There are several snake species which can be found as pets - but some are more suitable than others. The types kept range from the common garter snake to huge pythons. Different species have different diet and environment requirements. No matter which type of snake, a secure escape proof enclosure will be necessary. Snakes can be quite persistent in trying to get out of an enclosure, so make sure it closes securely with no gaps, or prepare to become an expert at tracking your snake in your house. If at all possible, pet snakes should be captive bred by reputable breeders.

If You Choose A Pet Snake
For new owners that are inexperienced with snake, corn snakes, king/milk snakes, or ball pythons are the best choice for pet snakes. These types of snakes tend to be gentle, and meeting their diet and environmental needs is not as difficult as for some other species. These are relatively small snakes, ranging from 4-5 feet adult length (up to 7 feet for some King snakes). All these snakes represent a commitment to long term care, though, with life spans of about 10 years for Corn Snakes, 20 years for King Snakes, and perhaps 40 or more years for a Ball Python (record is 48 years). Ball pythons have a reputation as being difficult to feed due to their tendency to sometimes stop eating for months at a time. If choosing a ball python, make sure it is captive bred and used to being fed killed prey. You may even want to ask for a feeding demonstration to ensure the snake readily takes pre-killed mice. With any snake, feeding pre-killed prey is recommended. A live rodent can inflict some serious wounds on a snake in self defense. If a snake hesitates or is not hungry when you put a live prey animal in the cage, the snake is the one who might end up injured. Of course, it is also more convenient to keep a supply of frozen food in your freezer rather than raising or buying live animals for feeding.

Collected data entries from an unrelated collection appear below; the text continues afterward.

/-- ★★★ **GUARDED EDITION** (the witness CARRIES `0 < c₁ ∧ 1 ≤ ρ₀` — director-ym №217 (2)(i), ref-D VERDICT-415) of
★★★ **THE J-N06→N05 JUNCTION APPLIED ON THE «P₂D» ROAD AT N06's FULL `ℤᵈ` FRAME OF RECORD, THE DICTIONARY AND THE (3.69) BINDERS DISCHARGED** — for `θ` with
`2 ≤ θ.D`, `5 ≤ θ.L`: Proposition 6 produces `c35₀, M₆ > 0` such that for every leaf constant `c35 ≥ c35₀` and every junction floor `M₃ ≥ M₆`, [4]'s letters `SLet ∕ SLetUB`,
any length function `len`, any (3.8)-family `Gp`, any letter family `ops` whose `Q*aQ` and `Δ′(U₀)` letters are the genuine ones (`hops`), N06's node sentence
`B9.Thm33Printed c35 (geoZd θ.𝔸 θ.L len) (bgZd θ.𝔸 θ.L) Gp (GAZdFamOfOps θ.𝔸 θ.L len ops)`, and the SIX junction binders `InvAtH ∕ LandauAt ∕ HolderAtδ2 ∕ LinBddAt ∕ SrcAt ∕
SrcHolderAtδ2` at every `j : Node00.IdxB8SubD θ` give the N05 row `∃ lam c₁ ρ₀, B8LeafOfRecordSubBP₂D θ (lam.cutSubBP₅ c₁ ρ₀)`.  Proof: dag-n05-e's `…_P6` at
`(geo, GA, ιLoc) := (geoZd, GAZdFamOfOps ops, ιLocZd)`, `ops₀ := withDpZd ops₀`, with `hdict := dictAt_of_global (dictGlob_zd …)` and `hcurv := curvAtInAk_of_Dp_eq …`
(`c69 := 14(D−1)`).  Hypotheses are N06 content; N05 NOT discharged.
[cite: Balaban1985RegularSpaces, Lemma 1 – Thm 8 pp.79–101, (1.3)–(1.5) p.77, (1.59) p.86; Balaban1985BackgroundPropagators, (3.10) p.392, (3.41) p.397, (3.47) p.398, Thm 3.3 p.399, (3.69) p.404] -/
theorem exists_residB8_b8LeafOfRecordSubBP₂D_cutSubBP₅_of_letters_thm33_junctionH_zdFrame_guarded (θ : Stage3Params) (hD : 2 ≤ θ.D) (hL5 : 5 ≤ θ.L)
    [FiniteDimensional ℝ θ.𝔸] :
    ∃ c35₀ M₆ : ℝ, 0 < c35₀ ∧ 0 < M₆ ∧
      ∀ ⦃c35 : ℝ⦄, c35₀ ≤ c35 → ∀ ⦃M₃ : ℝ⦄, M₆ ≤ M₃ →
      -- [Balaban1985BackgroundPropagators] Thm 3.1's letter bounds and threshold
      ∀ {B₀'H B₂' BG BR cL : ℝ}, 0 < B₀'H → 0 ≤ B₂' → 0 ≤ BG → 0 ≤ BR → 0 < cL →
      -- [4]'s letters AT THE (1.3)–(1.5)-ADMISSIBLE `Ω₀ = ℤᵈ` LAW MEMBERS (p619291's texts verbatim): existence side and uniqueness side
      (∀ i : ZdIdx θ.D θ.L, i.Ω 0 = Set.univ → IdxB8LawsB θ.L i → B8ConstraintBonds.DomainSeq θ.L i.Ω → (∀ l, l < i.k → ∀ z ∈ i.Λs i.k l, ((θ.L : ℤ) ^ l) • z ∈ B8ConstraintBonds.Lam θ.L i.Ω l) → SockLettersRD (𝔸 := θ.𝔸) θ.L BG BR B₀'H B₂' cL i.η i.k i.Ω i.Λs) →
      (∀ i : ZdIdx θ.D θ.L, i.Ω 0 = Set.univ → IdxB8LawsB θ.L i → B8ConstraintBonds.DomainSeq θ.L i.Ω → (∀ l, l < i.k → ∀ z ∈ i.Λs i.k l, ((θ.L : ℤ) ^ l) • z ∈ B8ConstraintBonds.Lam θ.L i.Ω l) → ∀ α₀ : ℝ, 0 < α₀ → α₀ ≤ cL → ∀ U₀ : Site θ.D → Fin θ.D → θ.𝔸ˣ, (∀ x κ, U₀ x κ ∈ unitaryUnits θ.𝔸) →
        InAk θ.L i.k i.η α₀ i.Ω U₀ →
        ∃ (g Δ : (Site θ.D → θ.𝔸) →ₗ[ℂ] (Site θ.D → θ.𝔸)) (q : (Site θ.D → θ.𝔸) →ₗ[ℂ] (ℕ → Site θ.D → θ.𝔸))
          (qs : (ℕ → Site θ.D → θ.𝔸) →ₗ[ℂ] (Site θ.D → θ.𝔸)) (Aw c : (ℕ → Site θ.D → θ.𝔸) →ₗ[ℂ] (ℕ → Site θ.D → θ.𝔸))
          (H' : XSpace θ.D i.k θ.𝔸 →ₗ[ℂ] (Site θ.D → θ.𝔸)),
          (∀ x : Site θ.D → θ.𝔸, (∃ C : ℝ, ∀ y, ‖x y‖ ≤ C) → g (Δ x + qs (Aw (q x))) = x) ∧ (∀ φ, qs (c (q (g (g (qs φ))))) = qs φ) ∧
          (∀ (f : Site θ.D → θ.𝔸), ∀ x ∈ i.Ω 0, Δ f x = covLap i.η U₀ ((i.Ω 0).indicator f) x) ∧
          (∀ (μ : ℕ → Site θ.D → θ.𝔸), ∀ x ∈ i.Ω 0, qs μ x = QT θ.L i.k (i.Λs i.k) U₀ μ x) ∧
          (∀ (f : Site θ.D → θ.𝔸) (n : ℕ), n ≤ i.k → ∀ y ∈ i.Λs i.k n, q f n y = QprimeIter (zdBlocking θ.D θ.L) (bgT θ.L U₀) n f y) ∧
          (∀ (f : Site θ.D → θ.𝔸) (n : ℕ) (y : Site θ.D), ¬ (n ≤ i.k ∧ y ∈ i.Λs i.k n) → q f n y = 0) ∧
          (∀ (X : XSpace θ.D i.k θ.𝔸) (x : Site θ.D), ‖H' X x‖ ≤ B₀'H * ‖X‖) ∧
          (∀ n, n ≤ i.k → ∀ (X : XSpace θ.D i.k θ.𝔸), ∀ p ∈ {b : Site θ.D × Fin θ.D | SideTouches (i.Ω n) b.1 b.2},
            wt θ.L i.η n * ‖covDerivFwd i.η U₀ p.2 (H' X) p.1‖ ≤ B₀'H * ‖X‖) ∧
          (∀ X : XSpace θ.D i.k θ.𝔸, Bd2 θ.L i.η i.k i.Ω (covLap i.η U₀ (H' X)) (B₂' * ‖X‖)) ∧
          (∀ (Y : XSpace θ.D i.k θ.𝔸) (n : ℕ) (hn : n ≤ i.k) (y : Site θ.D), y ∈ i.Λs i.k n →
            QprimeIter (zdBlocking θ.D θ.L) (bgT θ.L U₀) n (H' Y) y = Y (⟨n, Nat.lt_succ_of_le hn⟩, y)) ∧
          (∀ (f : Site θ.D → θ.𝔸) (r : ℝ), 0 ≤ r → Bd2 θ.L i.η i.k i.Ω f r →
            (∀ x, ‖g f x‖ ≤ BG * r) ∧ ∀ n, n ≤ i.k → ∀ p ∈ {b : Site θ.D × Fin θ.D | SideTouches (i.Ω n) b.1 b.2},
              wt θ.L i.η n * ‖covDerivFwd i.η U₀ p.2 (g f) p.1‖ ≤ BG * r) ∧
          (∀ (f : Site θ.D → θ.𝔸) (r : ℝ), 0 ≤ r → Bd2 θ.L i.η i.k i.Ω f r → Bd2 θ.L i.η i.k i.Ω (f - g (qs (c (q (g f))))) (BR * r))) →
      -- N06's `ℤᵈ` FRAME OF RECORD (dag-n06-e): lengths `len`, geometries `geoZd`, backgrounds `bgZd`, the kernel family `GAZdFamOfOps … ops` READ OFF the letters `ops`
      -- (dag-n06-e's `B9SupplySockB9P3ZdLocalLettersOfOps`), locality map `ιLocZd`; the (3.8)-side family `Gp` of Theorems 3.1–3.2 stays free (read by `Thm33Printed` only)
      ∀ (len : Site θ.D → ℝ) (Gp : ∀ x, B9.KernelFamily (geoZd θ.𝔸 θ.L len x) (bgZd θ.𝔸 θ.L x))
        (ops : ℝ → ZdIdx θ.D θ.L → ℕ → OpsZd θ.D θ.𝔸)
      -- THE GENUINE AVERAGING LETTER `Q*aQ` (EDITION P, dag-n06-b) AND THE GENUINE CURVATURE LETTER `Δ′(U₀)` (dag-n06-w2's `withDpZd`), pinned pointwise
        (τ : θ.𝔸 →ₗ[ℂ] ℂ) {Cτ : ℝ}, (∀ x y : θ.𝔸, |(τ (star x * y)).re| ≤ Cτ * ‖x‖ * ‖y‖) →
      ∀ (ops₀ : ℝ → ZdIdx θ.D θ.L → ℕ → OpsZd θ.D θ.𝔸),
        (∀ (M : ℝ) (i : ZdIdx θ.D θ.L) (m : ℕ), ops M i m = withQQP τ θ.L (fun m' l => towerBondsP θ.L i.Ω (i.Λs m') l) (withDpZd ops₀) M i m) →
      ∀ {a₃ β cS cSβ : ℝ} {CH : ℝ → ℝ},
      -- N06's THEOREM 3.3 AS PRINTED — ITS NODE SENTENCE (γ) AT THE `ℤᵈ` FRAME OF RECORD, VERBATIM (the kernel family of `G(U₀)` read off `ops`)
        B9.Thm33Printed c35 (geoZd θ.𝔸 θ.L len) (bgZd θ.𝔸 θ.L) Gp (GAZdFamOfOps θ.𝔸 θ.L len ops) →
      -- dag-n06-b's JUNCTION BINDERS at the (1.3)–(1.5)-admissible members, guarded — SIX of them: NO `havg` (dag-n05-d g13 C), NO `hP6` (dag-n05-e), NO `hdict`, NO `hcurv` (this file)
        (∀ (M : ℝ) (j : IdxB8SubD θ) (m : ℕ), 1 ≤ M → M₃ ≤ M → m ≤ j.1.1.1.1.k → InvAtH (bgZd θ.𝔸 θ.L) θ.L memZd (ιCfgZd θ.𝔸 θ.L) ops c35 a₃ M j.1.1.1.1 m) →
        (∀ (M : ℝ) (j : IdxB8SubD θ) (m : ℕ), 1 ≤ M → M₃ ≤ M → m ≤ j.1.1.1.1.k → LandauAt (bgZd θ.𝔸 θ.L) θ.L memZd (ιCfgZd θ.𝔸 θ.L) ops c35 a₃ M j.1.1.1.1 m) →
        (∀ (M : ℝ) (j : IdxB8SubD θ) (m : ℕ), 1 ≤ M → M₃ ≤ M → m ≤ j.1.1.1.1.k → HolderAtδ2 (geoZd θ.𝔸 θ.L len) (bgZd θ.𝔸 θ.L) (GAZdFamOfOps θ.𝔸 θ.L len ops) θ.L memZd (ιCfgZd θ.𝔸 θ.L) ops β len CH M j.1.1.1.1 m) →
        (∀ (M : ℝ) (j : IdxB8SubD θ) (m : ℕ), 1 ≤ M → M₃ ≤ M → m ≤ j.1.1.1.1.k → LinBddAt θ.L ops M j.1.1.1.1 m) →
        (∀ (M : ℝ) (j : IdxB8SubD θ) (m : ℕ), 1 ≤ M → M₃ ≤ M → m ≤ j.1.1.1.1.k → SrcAt (bgZd θ.𝔸 θ.L) θ.L memZd (ιCfgZd θ.𝔸 θ.L) ops c35 a₃ cS M j.1.1.1.1 m) →
        (∀ (M : ℝ) (j : IdxB8SubD θ) (m : ℕ), 1 ≤ M → M₃ ≤ M → m ≤ j.1.1.1.1.k → SrcHolderAtδ2 (bgZd θ.𝔸 θ.L) θ.L memZd (ιCfgZd θ.𝔸 θ.L) ops c35 a₃ β len cSβ M j.1.1.1.1 m) →
      -- the junction's primitive constants ((3.27) `a₃`, source `c_S c_Sβ`; (3.69)'s `c69` is now `14(D−1)`, dag-n06-w2) and Theorem 8's source size factor `γ₈`
        0 < a₃ → 0 ≤ cS → 0 ≤ cSβ → ∀ {γ₈ : ℝ}, 1 ≤ γ₈ →
        ∃ (lam : ResidB8 θ) (c₁ : ℝ) (ρ₀ : ℕ), 0 < c₁ ∧ 1 ≤ ρ₀ ∧ B8LeafOfRecordSubBP₂D θ (lam.cutSubBP₅ c₁ ρ₀) := by
  have hL1 : 1 ≤ θ.L := le_trans (by norm_num) hL5
  -- dag-n05-e's P₆-discharged row at an ABSTRACT half-frame
  obtain ⟨c35₀, M₆, hc35₀, hM₆, H⟩ :=
    exists_residB8_b8LeafOfRecordSubBP₂D_cutSubBP₅_of_letters_thm33_junctionH_withQQP_P6_guarded θ hD hL5
  refine ⟨c35₀, M₆, hc35₀, hM₆, ?_⟩
  intro c35 hc35 M₃ hM₃ B₀'H B₂' BG BR cL hB₀'H hB₂' hBG hBR hcL SLet SLetUB len Gp ops τ Cτ hCτ ops₀ hops a₃ β cS cSβ CH
    h33 hinv hlan hhol hlin hsrc hsrcH ha₃ hcS hcSβ γ₈ hγ₈
  -- THE NORM DICTIONARY IS A THEOREM AT N06's FRAME OF RECORD, for THIS `ops` (dag-n06-e `dictGlob_zd`, read through `GAZdFamOfOps_eq`)
  have hDG : DictGlob (geoZd θ.𝔸 θ.L len) (bgZd θ.𝔸 θ.L) (GAZdFamOfOps θ.𝔸 θ.L len ops) θ.L memZd (ιCfgZd θ.𝔸 θ.L) (ιLocZd θ.𝔸 θ.L len) ops := by
    rw [GAZdFamOfOps_eq]
    exact dictGlob_zd len ops _
  -- THE CURVATURE LETTER IS GENUINE AT EVERY MEMBER (the pin, dag-n06-b `withQQP_Dp`, dag-n06-w2 `withDpZd_Dp`)
  have hDp : ∀ (M : ℝ) (i : ZdIdx θ.D θ.L) (m : ℕ), (ops M i m).Dp = DpZd i.η := fun M i m => by
    rw [hops, withQQP_Dp, withDpZd_Dp]
  exact H hc35 hM₃ hB₀'H hB₂' hBG hBR hcL SLet SLetUB (geoZd θ.𝔸 θ.L len) Gp (GAZdFamOfOps θ.𝔸 θ.L len ops) (ιLocZd θ.𝔸 θ.L len) ops τ hCτ
    (withDpZd ops₀) hops h33 (fun M j m _ _ _ => dictAt_of_global hDG M j.1.1.1.1 m) hinv
    (fun M j m hM1 _ _ => curvAtInAk_of_Dp_eq hL1 hDp hM1 j.1.1.1.1 m) hlan hhol hlin hsrc hsrcH ha₃ (by positivity) hcS hcSβ hγ₈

Beginners should avoid snakes such as Burmese pythons, red-tailed boas, any tree boa or python, water snakes, or any wild caught snakes. Burmese pythons have been involved in cases of human fatalities (mainly due to improper housing or handling) and need careful handling. It is generally recommended to have extra people around when handling or feeding large Burmese pythons due to their size and strength (can reach 20 feet and 200+ pounds). Red-tailed boas (also known as boa constrictors) aren't quite as large (10 feet, 50+ pounds) but are more work to care for than smaller snakes and may require assistance for handling (experts say any snake larger than 8 feet requires two people to handle safely). Tree boas and pythons tend to have very strict temperature and humidity requirements, and water snakes have very specific care requirements too. Wild caught snakes tend to be nervous, prone to illness, and difficult to feed in captivity.

Snakes that are huge, have poor temperaments, and are potentially dangerous include anacondas and reticulated pythons. These snakes aren't recommended as pets. Also, venomous snakes are poor pet choices, not only for the obvious risk to the owner but for the danger to others, and liability to owner, if the pet should escape.  Whatever snake is chosen, the owner should be familiar with the proper care and feeding, the behavioral characteristics, and the commitment required to keep the pet.